/-- (K) at most ONE heir per member (the two tiers are exclusive; each tier has a unique key-minimal element). -/
theorem isHeirQ_unique {η : ℝ} {f : ℂ → ℂ} {x₀ s hmax R Hs : ℝ} {B j : ℕ} {v w₁ w₂ : ℂ} (h₁ : IsHeirQ η f x₀ s hmax R Hs B j v w₁)
    (h₂ : IsHeirQ η f x₀ s hmax R Hs B j v w₂) : w₁ = w₂ := by
  rcases h₁ with h₁ | ⟨hn₁, h₁⟩ <;> rcases h₂ with h₂ | ⟨hn₂, h₂⟩
  · exact isKeyMinQ_unique h₁ h₂
  · exact absurd h₁.1 (hn₂ w₁)
  · exact absurd h₂.1 (hn₁ w₂)
  · exact isKeyMinQ_unique h₁ h₂

/-- (K) an heir is never higher than its parent (squares): a kid sits in the closed Jensen disc, an adopted state is lower by definition and upper. -/
theorem im_sq_le_of_isHeirQ {η : ℝ} {f : ℂ → ℂ} {x₀ s hmax R Hs : ℝ} {B j : ℕ} {v w : ℂ} (h : IsHeirQ η f x₀ s hmax R Hs B j v w) :
    w.im ^ 2 ≤ v.im ^ 2 := by
  rcases h with ⟨hk, -⟩ | ⟨-, ha, -⟩
  · have hn := hk.2.2; unfold NestedStep at hn; nlinarith [sq_nonneg (w.re - v.re)]
  · have h0 : 0 < w.im := ha.1.2.2.1
    nlinarith [ha.2]

open Classical in

/-- (T2) the HEIRS of a set `S` of level-`j` members: the level-(j+1) points that are THE heir of some member (shared heirs merge). -/
def heirsQ (η : ℝ) (f : ℂ → ℂ) (x₀ s hmax R Hs : ℝ) (B : ℕ) (j : ℕ) (S : Set ℂ) : Set ℂ :=
  {w : ℂ | ∃ v ∈ S, IsHeirQ η f x₀ s hmax R Hs B j v w}

/-- (T2) the RE-SEED set of level `j`: the band-LOWEST state(s) of `StTrkDQ … j` (tree `IsLowest`). -/
def reseedQ (η : ℝ) (f : ℂ → ℂ) (x₀ s hmax R Hs : ℝ) (B : ℕ) (j : ℕ) : Set ℂ :=
  {w : ℂ | IsLowest StTrkDQ η f x₀ s hmax R Hs B j w}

* * * * *

Reproduce word for word the material above, beginning with the line that contains "h₁.1 (hn₂ w₁)" and ending with the line that contains "(w.re - v.re)]".

#### [OUTPUT]
  · exact absurd h₁.1 (hn₂ w₁)
  · exact absurd h₂.1 (hn₁ w₂)
  · exact isKeyMinQ_unique h₁ h₂

/-- (K) an heir is never higher than its parent (squares): a kid sits in the closed Jensen disc, an adopted state is lower by definition and upper. -/
theorem im_sq_le_of_isHeirQ {η : ℝ} {f : ℂ → ℂ} {x₀ s hmax R Hs : ℝ} {B j : ℕ} {v w : ℂ} (h : IsHeirQ η f x₀ s hmax R Hs B j v w) :
    w.im ^ 2 ≤ v.im ^ 2 := by
  rcases h with ⟨hk, -⟩ | ⟨-, ha, -⟩
  · have hn := hk.2.2; unfold NestedStep at hn; nlinarith [sq_nonneg (w.re - v.re)]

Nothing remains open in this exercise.